Segment Open
import Mathlib
import Summits.Ventures.HodgeRepro.Tier4.Common.AdelicRTF
import Summits.Ventures.HodgeRepro.Tier4.Line4.TwoTorusCut
import Summits.Ventures.HodgeRepro.Tier4.Line4.Isolation

/-!
# Tier 4 · Line 4 — W4 / W5 DISPLAYED and the rung `W4 ∧ W5 → W3` (DECOMPOSITION A of the wall `mixed_two_torus`)

p1's cut (`TwoTorusCut`) reduces the wall to `W3 = ∃ V, IsAdmissible … V ∧ HasNonzeroMixedPeriod W R V` (+ `hunit`).
plan-4's DECOMPOSITION A (S12873) writes a two-character double period `J` of a Hecke test function `f` as a finite
spectral sum `∑_i λ_i(f) · P_T(v′_i)` over a family of admissible cuspidal subspaces `V i` with Hecke eigenvalues
`λ_i` (the eigenvalue clause of `rightRegular` spelled inline — typer-2's `IsHeckeEigenvalue` of `Common/LocalTorus`, p671906, verbatim; to be cited by name once that module serves) and Riesz vectors `v′_i` (W4, `IsTwoTorusSpectralExpansion`), and asserts the
geometric main term makes `J ≠ 0` (W5).  BOTH are UNPRINTED automorphic inputs on held pages (lit-1 S12876) and are
DISPLAYED here as hypotheses — nothing in this module asserts either.  What IS proved: the glue `W4 ∧ W5 → W3`
(`exists_admissible_mixed_of_spectral`), by `Isolation.exists_ne_zero_of_sum_mul_ne_zero`.  HC_CM is NOT proved by
anyone in this repository.
-/

set_option autoImplicit false

noncomputable section

namespace Summit.Ventures.HodgeRepro.Tier4.Line4

open Summit.Ventures.HodgeRepro.Tier4.Common MeasureTheory NumberField

variable {k : Type} [Field k] [NumberField k] (W : PlaneData k)
variable [MeasurableSpace (torusT W)] [MeasurableSpace (torusT' W)] (R : RTFData W)

/-- **W4 (displayed)**: the number `J` (meant: the two-character double period `∫∫_{D_T × D_{T′}} K_f χ χ′`) is the
finite spectral sum `∑ i, λ_i · P_T(v′_i)` of a family `V i` of subspaces with Hecke eigenvalues `λ_i` of `f` and Riesz
vectors `v′_i`.  A Prop on the data; nothing is asserted about its truth. -/
def IsTwoTorusSpectralExpansion [MeasurableSpace (GA W)] (μ : Measure (GA W)) (f : GA W → ℂ) (J : ℂ)
    {n : ℕ} (V : Fin n → Submodule ℂ (GA W → ℂ)) (lam : Fin n → ℂ) (v' : Fin n → (GA W → ℂ)) : Prop :=
  (∀ i, ∀ φ ∈ V i, rightRegular W μ f φ = fun x => lam i * φ x) ∧ (∀ i, IsRieszVector W R (V i) (v' i)) ∧
    J = ∑ i, lam i * periodLin W R.μT R.DT R.chi (restrictTo W (torusT W) (v' i))

/-- W6 applied to W4: if the spectral expansion holds and `J ≠ 0` (W5), some member `V i` of the family has a
non-zero mixed period (and a non-zero eigenvalue `λ_i`). -/
theorem exists_hasNonzeroMixedPeriod_of_spectral [MeasurableSpace (GA W)] (μ : Measure (GA W)) (f : GA W → ℂ)
    (J : ℂ) {n : ℕ} (V : Fin n → Submodule ℂ (GA W → ℂ)) (lam : Fin n → ℂ) (v' : Fin n → (GA W → ℂ))
    (hS : IsTwoTorusSpectralExpansion W R μ f J V lam v') (hJ : J ≠ 0) :
    ∃ i, lam i ≠ 0 ∧ HasNonzeroMixedPeriod W R (V i) := by
  obtain ⟨_, hv', hJeq⟩ := hS
  rw [hJeq] at hJ
  obtain ⟨i, _, hlam, hP⟩ := Isolation.exists_ne_zero_of_sum_mul_ne_zero Finset.univ lam
    (fun i => periodLin W R.μT R.DT R.chi (restrictTo W (torusT W) (v' i))) hJ
  exact ⟨i, hlam, v' i, hv' i, hP⟩

/-- **The rung `W4 ∧ W5 → W3`**: a spectral expansion over a family of ADMISSIBLE subspaces with `J ≠ 0` gives the
narrowed wall `W3` of `TwoTorusCut` — an admissible `V` with a non-zero mixed period.  The two hypotheses
`hS` (W4) and `hJ` (W5) are the displayed automorphic inputs; `hadm` is the K-type bookkeeping of the family
(the archimedean test function in the weight-3 discrete series, plan-4 §11). -/
theorem exists_admissible_mixed_of_spectral [MeasurableSpace (GA W)] (μ : Measure (GA W)) (f : GA W → ℂ)
    (J : ℂ) {n : ℕ} (V : Fin n → Submodule ℂ (GA W → ℂ)) (lam : Fin n → ℂ) (v' : Fin n → (GA W → ℂ))
    (q : QuadData k) (g g' : Matrix (Fin 4) (Fin 4) k) (w₀ : InfinitePlace k) (eP eM eP' eM' : InfinitePlace k → ℤ)
    (hadm : ∀ i, IsAdmissible W q g g' w₀ eP eM eP' eM' (V i))
    (hS : IsTwoTorusSpectralExpansion W R μ f J V lam v') (hJ : J ≠ 0) :
    ∃ V₀ : Submodule ℂ (GA W → ℂ), IsAdmissible W q g g' w₀ eP eM eP' eM' V₀ ∧ HasNonzeroMixedPeriod W R V₀ := by
  obtain ⟨i, _, hP⟩ := exists_hasNonzeroMixedPeriod_of_spectral W R μ f J V lam v' hS hJ
  exact ⟨V i, hadm i, hP⟩

end Summit.Ventures.HodgeRepro.Tier4.Line4

end
/-!
# Parity of phase-quenched quark-propagator moments (γ₅-hermiticity) and the folded star bound

Topic `Literature/MathematicalPhysics/QuantumFieldTheory`; namespace
`Literature.MathematicalPhysics.QuantumFieldTheory`.  Companion of
`QCDPropagatorNeighbourhoodLowerBound.lean` (the star sum rule: the nine phase-quenched fractional
moments of the Wilson quark propagator on the unit star of the source cannot all be small) and of
`QCDPhaseQuenchedTranslation.lean` (translation invariance of those moments).

* §1 (linear algebra): if a square complex matrix `A` is sign-conjugate to its adjoint,
  `diag(ε) A diag(ε) = Aᴴ` with `ε_i² = 1`, `|ε_i| = 1`, then the entry moduli of `A⁻¹` are
  SYMMETRIC, `|A⁻¹(p,q)| = |A⁻¹(q,p)|` (`(A⁻¹)ᴴ = diag(ε) A⁻¹ diag(ε)`; Mathlib's `Matrix.inv`, so no
  invertibility hypothesis is needed).
* §2 (one flavour, any unitary colour representation, any periodic four-torus, any gauge field, any
  real `m`, `r`): γ₅-hermiticity `γ₅ D_W γ₅ = D_W†` (tree `wilsonDirac_gammaFive_hermitian_holds`,
  `γ₅ = diag(1,1,-1,-1)` in the chiral basis) gives `|D_W⁻¹(p,q)| = |D_W⁻¹(q,p)|`
  (`norm_inv_wilsonDirac_apply_comm`); the same for the tree's flavour-diagonal `N_f`-flavour matrix
  `diracMatrix` (`diracMatrix_signConj`, `norm_inv_diracMatrix_apply_comm`; the sign of a quark index is
  `(1,1,-1,-1)` at its spin, read through the fixed enumeration `quarkEquiv`).
* §3 (`N_f` flavours, `SU(3)`, the literal `|det|`-weighted Wilson integrals of the QCD theses):
  the phase-quenched moment of the colour–spin entry sum `Σ_{a,i,b,j}|G_f((x,a,i),(y,b,j))|` is
  symmetric under `x ↔ y` (`phaseQuenched_twoPoint_swap`, configuration-wise) and hence, by
  translation invariance, EVEN in the separation: the moment at `(0, −v)` equals the moment at
  `(0, v)` (`phaseQuenched_twoPoint_neg`).
* §4 the FOLDED STAR BOUND: for `0 < s ≤ 1`, every bare-mass tuple, coupling, volume and flavour,
  `12^s ≤ |m_f+4|^s · E_{|w|}[(Σ|G_f(0,0)|)^s] + 2 Σ_μ E_{|w|}[(Σ|G_f(0,μ̂)|)^s]`
  (`phaseQuenched_starMoment_ge_folded`): the eight neighbour terms of
  `phaseQuenched_starMoment_ge` reduce to the four forward ones.

Elementary; written for the harness by a stub-worker of prover-line-stmt-QuantumFields-9150-0 (crux
`WilsonMobilityGap.MobilityGap`, line `Sketch`, 2026-08-16) while delimiting the `n ∈ {0,1}` corner of
that crux's lower pin (iii).  Not here: the reduction of the four directions to one (the entry sum
`Σ|G|` is an `ℓ¹` norm in the chiral spin basis and is NOT invariant under the spinor rotations that
implement axis permutations — only comparable within a factor `12`), any bound on a single moment at
bare mass `≤ 0`.
-/

noncomputable section

namespace Literature.MathematicalPhysics.QuantumFieldTheory

open scoped BigOperators
open MeasureTheory Filter
open Literature.MathematicalPhysics.QuantumLattice Literature.Probability.LatticeModels
open Matrix

/-! ### §1 Sign-conjugate matrices: the inverse has symmetric entry moduli -/

/-- If `diag(ε) A diag(ε) = Aᴴ` for a sign vector `ε` (`ε_i ε_i = 1`, `‖ε_i‖ = 1`), then
`(A⁻¹)ᴴ = diag(ε) A⁻¹ diag(ε)` (Mathlib's `Matrix.inv`; no invertibility needed). [folklore] -/
theorem conjTranspose_inv_of_signConj {n : Type*} [Fintype n] [DecidableEq n] (ε : n → ℂ)
    (hε : ∀ i, ε i * ε i = 1) (A : Matrix n n ℂ) (hA : diagonal ε * A * diagonal ε = Aᴴ) :
    A⁻¹ᴴ = diagonal ε * A⁻¹ * diagonal ε := by
  have hΓ : diagonal ε * diagonal ε = (1 : Matrix n n ℂ) := by
    rw [diagonal_mul_diagonal, ← diagonal_one]
    congr 1
    funext i
    exact hε i
  have hΓinv : (diagonal ε)⁻¹ = diagonal ε := inv_eq_left_inv hΓ
  rw [conjTranspose_nonsing_inv, ← hA, Matrix.mul_inv_rev, Matrix.mul_inv_rev, hΓinv, Matrix.mul_assoc]

/-- **Symmetric entry moduli of the inverse of a sign-conjugate matrix**: if
`diag(ε) A diag(ε) = Aᴴ` with `ε_i ε_i = 1`, `‖ε_i‖ = 1`, then `‖A⁻¹(p,q)‖ = ‖A⁻¹(q,p)‖`. [folklore] -/
theorem norm_inv_apply_comm_of_signConj {n : Type*} [Fintype n] [DecidableEq n] (ε : n → ℂ)
    (hε : ∀ i, ε i * ε i = 1) (hε1 : ∀ i, ‖ε i‖ = 1) (A : Matrix n n ℂ)
    (hA : diagonal ε * A * diagonal ε = Aᴴ) (p q : n) : ‖A⁻¹ p q‖ = ‖A⁻¹ q p‖ := by
  have h := conjTranspose_inv_of_signConj ε hε A hA
  have h' := congr_fun (congr_fun h q) p
  rw [conjTranspose_apply, mul_diagonal, diagonal_mul] at h'
  -- `h' : star (A⁻¹ p q) = ε q * A⁻¹ q p * ε p`
  calc ‖A⁻¹ p q‖ = ‖star (A⁻¹ p q)‖ := (norm_star _).symm
    _ = ‖ε q * A⁻¹ q p * ε p‖ := by rw [h']
    _ = ‖A⁻¹ q p‖ := by rw [norm_mul, norm_mul, hε1, hε1, one_mul, mul_one]

/-! ### §2 The Wilson–Dirac operator and the `N_f`-flavour matrix -/

section Torus

variable {L N : ℕ} [NeZero L] {G : Type*} [Group G] (ρ : G →* Matrix (Fin N) (Fin N) ℂ)

/-- The `γ₅` sign vector squares to one. [folklore] -/
private theorem parity_gammaFiveSign_sq (α : Fin 4) :
    (![1, 1, -1, -1] : Fin 4 → ℂ) α * (![1, 1, -1, -1] : Fin 4 → ℂ) α = 1 :=
  gammaFiveSign_mul_self α

/-- The `γ₅` sign vector has unit modulus. [folklore] -/
private theorem parity_norm_gammaFiveSign (α : Fin 4) : ‖(![1, 1, -1, -1] : Fin 4 → ℂ) α‖ = 1 := by
  fin_cases α <;> simp

/-- **γ₅-hermiticity makes the entry moduli of the Wilson quark propagator symmetric**:
`‖D_W(U,m,r)⁻¹(p,q)‖ = ‖D_W(U,m,r)⁻¹(q,p)‖` for unitary `ρ`, every gauge field, every real `m`, `r`
(from `γ₅ D_W γ₅ = D_W†`, Montvay–Münster (5.15), i.e. `D_W⁻¹ = γ₅ (D_W⁻¹)† γ₅` blockwise with
`γ₅ = diag(1,1,-1,-1)`). [cite: MontvayMunster1994, §5.1.2 (5.15)] -/
theorem norm_inv_wilsonDirac_apply_comm (hρ : ∀ g, ρ g ∈ Matrix.unitaryGroup (Fin N) ℂ)
    (U : GaugeConfig 4 L G) (m r : ℝ) (p q : TorusSite 4 L × Fin N × Fin 4) :
    ‖(wilsonDirac ρ U m r)⁻¹ p q‖ = ‖(wilsonDirac ρ U m r)⁻¹ q p‖ := by
  have hΓ : diagonal (fun i : TorusSite 4 L × Fin N × Fin 4 => (![1, 1, -1, -1] : Fin 4 → ℂ) i.2.2) *
      wilsonDirac ρ U m r * diagonal (fun i => (![1, 1, -1, -1] : Fin 4 → ℂ) i.2.2) =
      (wilsonDirac ρ U m r)ᴴ := by
    rw [← spinorLift_gammaFive_eq_diagonal]
    exact wilsonDirac_gammaFive_hermitian_holds ρ hρ U m r
  exact norm_inv_apply_comm_of_signConj
    (fun i : TorusSite 4 L × Fin N × Fin 4 => (![1, 1, -1, -1] : Fin 4 → ℂ) i.2.2)
    (fun i => parity_gammaFiveSign_sq i.2.2) (fun i => parity_norm_gammaFiveSign i.2.2)
    (wilsonDirac ρ U m r) hΓ p q

end Torus

section QCD

variable {Nf L : ℕ} [NeZero L]

/-- **γ₅-hermiticity of the `N_f`-flavour Wilson matrix**: `diag(ε) D diag(ε) = Dᴴ` for the tree's
flavour-diagonal `diracMatrix` (flavour by flavour `wilsonDirac_gammaFive_hermitian_holds`; the bare
masses are real). [cite: MontvayMunster1994, §5.1.2 (5.15)] -/
theorem diracMatrix_signConj (U : GaugeConfig 4 L SU3) (mq : Fin Nf → ℝ) :
    diagonal (fun P : FermiIdx Nf L => (![1, 1, -1, -1] : Fin 4 → ℂ) (quarkEquiv.symm P).2.2.2) *
        diracMatrix U mq *
      diagonal (fun P : FermiIdx Nf L => (![1, 1, -1, -1] : Fin 4 → ℂ) (quarkEquiv.symm P).2.2.2) =
      (diracMatrix U mq)ᴴ := by
  have hW : ∀ (f : Fin Nf) (p q : TorusSite 4 L × Fin 3 × Fin 4),
      (![1, 1, -1, -1] : Fin 4 → ℂ) p.2.2 * wilsonDirac (fundamentalRep (Fin 3)) U (mq f) 1 p q *
        (![1, 1, -1, -1] : Fin 4 → ℂ) q.2.2 =
      star (wilsonDirac (fundamentalRep (Fin 3)) U (mq f) 1 q p) := by
    intro f p q
    have hΓ := wilsonDirac_gammaFive_hermitian_holds (L := L) (fundamentalRep (Fin 3))
      fundamentalRep_mem_unitaryGroup U (mq f) 1
    rw [spinorLift_gammaFive_eq_diagonal] at hΓ
    have h := congr_fun (congr_fun hΓ p) q
    rwa [mul_diagonal, diagonal_mul, conjTranspose_apply] at h
  ext P Q
  obtain ⟨⟨f, p⟩, rfl⟩ := quarkEquiv.surjective P
  obtain ⟨⟨g, q⟩, rfl⟩ := quarkEquiv.surjective Q
  rw [mul_diagonal, diagonal_mul, conjTranspose_apply]
  simp only [diracMatrix, reindex_apply, submatrix_apply, Equiv.symm_apply_apply, of_apply]
  by_cases hfg : f = g
  · subst hfg
    rw [if_pos rfl, if_pos rfl]
    exact hW f p q
  · rw [if_neg hfg, if_neg (Ne.symm hfg), mul_zero, zero_mul, star_zero]

/-- **Symmetric entry moduli of the `N_f`-flavour quark propagator**:
`‖D(U)⁻¹(P,Q)‖ = ‖D(U)⁻¹(Q,P)‖` for every gauge field and every bare-mass tuple. [cite: MontvayMunster1994, §5.1.2 (5.15)] -/
theorem norm_inv_diracMatrix_apply_comm (U : GaugeConfig 4 L SU3) (mq : Fin Nf → ℝ)
    (P Q : FermiIdx Nf L) : ‖(diracMatrix U mq)⁻¹ P Q‖ = ‖(diracMatrix U mq)⁻¹ Q P‖ := by
  refine norm_inv_apply_comm_of_signConj
    (fun P : FermiIdx Nf L => (![1, 1, -1, -1] : Fin 4 → ℂ) (quarkEquiv.symm P).2.2.2)
    (fun R => ?_) (fun R => ?_) (diracMatrix U mq) (diracMatrix_signConj U mq) P Q
  · exact gammaFiveSign_mul_self ((quarkEquiv.symm R).2.2.2)
  · exact parity_norm_gammaFiveSign ((quarkEquiv.symm R).2.2.2)

/-! ### §3 Phase-quenched two-point moments: symmetry and parity -/

/-- Reordering a fourfold sum: `Σ_a Σ_i Σ_b Σ_j g a i b j = Σ_b Σ_j Σ_a Σ_i g a i b j`. [folklore] -/
private theorem parity_sum_four_comm {α β γ δ : Type*} [Fintype α] [Fintype β] [Fintype γ]
    [Fintype δ] (g : α → β → γ → δ → ℝ) :
    ∑ a, ∑ i, ∑ b, ∑ j, g a i b j = ∑ b, ∑ j, ∑ a, ∑ i, g a i b j := by
  calc ∑ a, ∑ i, ∑ b, ∑ j, g a i b j = ∑ a, ∑ b, ∑ i, ∑ j, g a i b j :=
        Finset.sum_congr rfl fun _ _ => Finset.sum_comm
    _ = ∑ b, ∑ a, ∑ i, ∑ j, g a i b j := Finset.sum_comm
    _ = ∑ b, ∑ a, ∑ j, ∑ i, g a i b j :=
        Finset.sum_congr rfl fun _ _ => Finset.sum_congr rfl fun _ _ => Finset.sum_comm
    _ = ∑ b, ∑ j, ∑ a, ∑ i, g a i b j := Finset.sum_congr rfl fun _ _ => Finset.sum_comm

/-- **The colour–spin entry sum of the quark propagator is symmetric in source and sink,
configuration-wise**: `Σ_{a,i,b,j}|G_f((x,a,i),(y,b,j))| = Σ_{a,i,b,j}|G_f((y,a,i),(x,b,j))|` for
every gauge field (γ₅-hermiticity, `norm_inv_diracMatrix_apply_comm`). [cite: MontvayMunster1994, §5.1.2 (5.15)] -/
theorem propagatorBlockSum_comm (U : GaugeConfig 4 L SU3) (mq : Fin Nf → ℝ) (f : Fin Nf)
    (x y : TorusSite 4 L) :
    (∑ a : Fin 3, ∑ i : Fin 4, ∑ b : Fin 3, ∑ j : Fin 4,
        ‖(diracMatrix U mq)⁻¹ (quarkEquiv (f, (x, a, i))) (quarkEquiv (f, (y, b, j)))‖) =
      ∑ a : Fin 3, ∑ i : Fin 4, ∑ b : Fin 3, ∑ j : Fin 4,
        ‖(diracMatrix U mq)⁻¹ (quarkEquiv (f, (y, a, i))) (quarkEquiv (f, (x, b, j)))‖ := by
  rw [parity_sum_four_comm (fun a i b j =>
    ‖(diracMatrix U mq)⁻¹ (quarkEquiv (f, (y, a, i))) (quarkEquiv (f, (x, b, j)))‖)]
  refine Finset.sum_congr rfl fun a _ => Finset.sum_congr rfl fun i _ =>
    Finset.sum_congr rfl fun b _ => Finset.sum_congr rfl fun j _ => ?_
  exact norm_inv_diracMatrix_apply_comm U mq _ _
Segment Closed
=== TASK STATEMENT ===
A verbatim transcription is required: the first line of the listing, the line containing "its truth. -/", and every line between them.

=== RESULT FOR THIS EXERCISE ===
import Mathlib
import Summits.Ventures.HodgeRepro.Tier4.Common.AdelicRTF
import Summits.Ventures.HodgeRepro.Tier4.Line4.TwoTorusCut
import Summits.Ventures.HodgeRepro.Tier4.Line4.Isolation

/-!
# Tier 4 · Line 4 — W4 / W5 DISPLAYED and the rung `W4 ∧ W5 → W3` (DECOMPOSITION A of the wall `mixed_two_torus`)

p1's cut (`TwoTorusCut`) reduces the wall to `W3 = ∃ V, IsAdmissible … V ∧ HasNonzeroMixedPeriod W R V` (+ `hunit`).
plan-4's DECOMPOSITION A (S12873) writes a two-character double period `J` of a Hecke test function `f` as a finite
spectral sum `∑_i λ_i(f) · P_T(v′_i)` over a family of admissible cuspidal subspaces `V i` with Hecke eigenvalues
`λ_i` (the eigenvalue clause of `rightRegular` spelled inline — typer-2's `IsHeckeEigenvalue` of `Common/LocalTorus`, p671906, verbatim; to be cited by name once that module serves) and Riesz vectors `v′_i` (W4, `IsTwoTorusSpectralExpansion`), and asserts the
geometric main term makes `J ≠ 0` (W5).  BOTH are UNPRINTED automorphic inputs on held pages (lit-1 S12876) and are
DISPLAYED here as hypotheses — nothing in this module asserts either.  What IS proved: the glue `W4 ∧ W5 → W3`
(`exists_admissible_mixed_of_spectral`), by `Isolation.exists_ne_zero_of_sum_mul_ne_zero`.  HC_CM is NOT proved by
anyone in this repository.
-/

set_option autoImplicit false

noncomputable section

namespace Summit.Ventures.HodgeRepro.Tier4.Line4

open Summit.Ventures.HodgeRepro.Tier4.Common MeasureTheory NumberField

variable {k : Type} [Field k] [NumberField k] (W : PlaneData k)
variable [MeasurableSpace (torusT W)] [MeasurableSpace (torusT' W)] (R : RTFData W)

/-- **W4 (displayed)**: the number `J` (meant: the two-character double period `∫∫_{D_T × D_{T′}} K_f χ χ′`) is the
finite spectral sum `∑ i, λ_i · P_T(v′_i)` of a family `V i` of subspaces with Hecke eigenvalues `λ_i` of `f` and Riesz
vectors `v′_i`.  A Prop on the data; nothing is asserted about its truth. -/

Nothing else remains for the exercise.